Again, in Psalm 137:3 we read: “There they who took us captive
demanded of us words of songs (oodoon), and they who led us away
said, Chant us a hymn (humnon) out of the songs (ek toon
oodoon) of Zion.” Here the word “songs” (oodai) covers
all the Psalms, and a “hymn” may be selected at random from these
“songs.”
When we pass form the Psalms themselves to the historical books of the
Septuagint, the terminology is identical. In II Samuel, I Chronicles, II
Chronicles and Nehemiah there are sixteen instances of this, and in them
the Psalms as a plurality are called “hymns” (humnoi) or
“songs” (oodai) indifferently, and the singing of them is
called “hymning” (humneoo, humnoodeoo, humneesis). In the
apocryphal books of the Septuagint, likewise ... the same
sustained usage catches the eye at least ten times, as will be seen by
examining The Wisdom of Jesus, the Son of Sirach, or Ecclesiasticus and
the First and Second books of Maccabees.
This then is the multiplied and cumulative witness of the Septuagint,
Paul’s Bible and the Bible of the Asia Minor churches. Does it not
point indubitably to the conclusion that the apostle intends nothing but
the Greek Psalter when he employs the three denominations it had worn so
long, and which would recur readily to every mind? And here it is
worthwhile to observe again his injunction. He does not tell those
addressed to make psalms, hymns, and songs, but to use such as they had,
and with which they are assumed to be conversant. And what were these?
What in the circumstances could they have been, in the thought of either
the writer or the readers, but that divine system of lyrics known by
these three ancient titles, and which, so far as history reveals, was
the only compilation of sacred songs known by any name? Let it be
supposed that the book of Psalms alone had been used in the Christian
church up to the present, that it had taken root in the affections of
the people, and that in the Authorized Version of the Bible and the
popular praise-manuals its one hundred and fifty odes were styled
psalms, hymns, and songs. Suppose next that a pastoral letter was
dispatched to our congregations, advising the people to let the Word of
Christ dwell in them richly; in all wisdom teaching and admonishing one
another with psalms and hymns and spiritual songs. What would be
understood by the exhortation? The question answers itself. But these
were precisely the conditions among the churches of Asia Minor.
According to the principles of historical criticism, therefore, the
evidence is ample and decisive that these passages reproduce the
technical Psalter designations of the Septuagint.
As against successful dissent, notice that authorities are practically
unanimous that in the first of the three words the Psalter is referred
to, either exclusively or chiefly.
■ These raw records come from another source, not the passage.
/-- **(I-s4) under `E`, in R's notation**: `E[G(Ξ,R) δ_m(u(·,R))(Ξ)] = 2^{-m} E[Σ_j ∂_jG u_j]`
(file 2 `wienerPair_skeleton_ibp_div`). [cite: Nualart2006, Prop 1.3.1] -/
theorem wienerPair_skeleton_ibp_skorokhod {G : PairSkeleton m × WienerPair → ℝ}
    {u : PairSkeleton m × WienerPair → Fin (2 ^ m) ⊕ Fin (2 ^ m) → ℝ}
    (hGm : Measurable G) (hum : ∀ j, Measurable fun p => u p j)
    (hdGm : ∀ j, Measurable fun p : PairSkeleton m × WienerPair =>
      fderiv ℝ (fun y => G (y, p.2)) p.1 (basisX m j))
    (hdum : ∀ j, Measurable fun p : PairSkeleton m × WienerPair =>
      fderiv ℝ (fun y => u (y, p.2) j) p.1 (basisX m j))
    (hGd : ∀ r, Differentiable ℝ fun y => G (y, r))
    (hud : ∀ r j, Differentiable ℝ fun y => u (y, r) j)
    (hGu : ∀ j, Integrable (fun wp => G (pairSkel m wp, pairRem m wp) *
      u (pairSkel m wp, pairRem m wp) j) wienerPair)
    (hxGu : ∀ j, Integrable (fun wp => coordX m (pairSkel m wp) j *
      (G (pairSkel m wp, pairRem m wp) * u (pairSkel m wp, pairRem m wp) j)) wienerPair)
    (hdGu : ∀ j, Integrable (fun wp =>
      fderiv ℝ (fun y => G (y, pairRem m wp)) (pairSkel m wp) (basisX m j) *
        u (pairSkel m wp, pairRem m wp) j) wienerPair)
    (hGdu : ∀ j, Integrable (fun wp => G (pairSkel m wp, pairRem m wp) *
      fderiv ℝ (fun y => u (y, pairRem m wp) j) (pairSkel m wp) (basisX m j)) wienerPair) :
    ∫ wp, G (pairSkel m wp, pairRem m wp) *
        skelSkorokhod m (fun y => u (y, pairRem m wp)) (pairSkel m wp) ∂wienerPair =
      ((2 : ℝ) ^ m)⁻¹ * ∫ wp, ∑ j,
        fderiv ℝ (fun y => G (y, pairRem m wp)) (pairSkel m wp) (basisX m j) *
          u (pairSkel m wp, pairRem m wp) j ∂wienerPair := by
  simp only [skelSkorokhod, skelDiv]
  exact wienerPair_skeleton_ibp_div m hGm hum hdGm hdum hGd hud hGu hxGu hdGu hGdu

end Skorokhod

/-! ## 2. (I-s5) Refinement at time `s` -/

section Refine

variable (m : ℕ)

/-- The two **children** `2k` (`i = 0`) and `2k+1` (`i = 1`) at level `m+1` of the level-`m`
index `k`. [folklore] -/
def childFin (k : Fin (2 ^ m)) (i : Fin 2) : Fin (2 ^ (m + 1)) :=
  ⟨2 * k.val + i.val, by
    have hk := k.isLt
    have hi := i.isLt
    rw [pow_succ]
    omega⟩

/-- The value of a child index. [folklore] -/
@[simp] theorem childFin_val (k : Fin (2 ^ m)) (i : Fin 2) :
    (childFin m k i).val = 2 * k.val + i.val := rfl

/-- The children on either bath (same bath as the parent). [folklore] -/
def childIdx (i : Fin 2) :
    Fin (2 ^ m) ⊕ Fin (2 ^ m) → Fin (2 ^ (m + 1)) ⊕ Fin (2 ^ (m + 1)) :=
  Sum.map (fun k => childFin m k i) (fun k => childFin m k i)

/-- **Regrouping a level-`m+1` sum by parents**: `Σ_{j'} f j' = Σ_k (f (2k) + f (2k+1))`.
[folklore] -/
theorem sum_childFin (f : Fin (2 ^ (m + 1)) → ℝ) :
    ∑ j, f j = ∑ k : Fin (2 ^ m), (f (childFin m k 0) + f (childFin m k 1)) := by
  have h2 : 2 ^ m * 2 = 2 ^ (m + 1) := (pow_succ 2 m).symm
  let e : Fin (2 ^ m) × Fin 2 ≃ Fin (2 ^ (m + 1)) := finProdFinEquiv.trans (finCongr h2)
  have he : ∀ k i, e (k, i) = childFin m k i := fun k i => Fin.ext (by
    simp [e, finProdFinEquiv, childFin]
    omega)
  rw [← Fintype.sum_equiv e (fun p => f (e p)) f fun _ => rfl, Fintype.sum_prod_type]
  simp only [Fin.sum_univ_two, he]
Reuss and others count it
inconceivable that the word “psalm” (psalmos) should have a
wider sense anywhere in the New Testament. So Dr. Alexander, Bishop of
Derry, Bloomfield, Eadie, Hodge, Lathrop, Lightfoot, Maclaren, Oehler,
Olshausen, Reuss, Salmond, Stier, Tholuck, and most commentators. It
being settled then that the apostle in penning the word “psalm” had
definitely before him the Psalter in its Greek dress, how is it possible
to deny fairly that the terms which he conjoins with “psalms” are
limited to that customary application of them to the Psalter which is
testified to by the Septuagint? In such a grouping, coordinated with
“psalms,” and without any new use of them being hinted, how could
they have been diverted from their stereotyped meaning?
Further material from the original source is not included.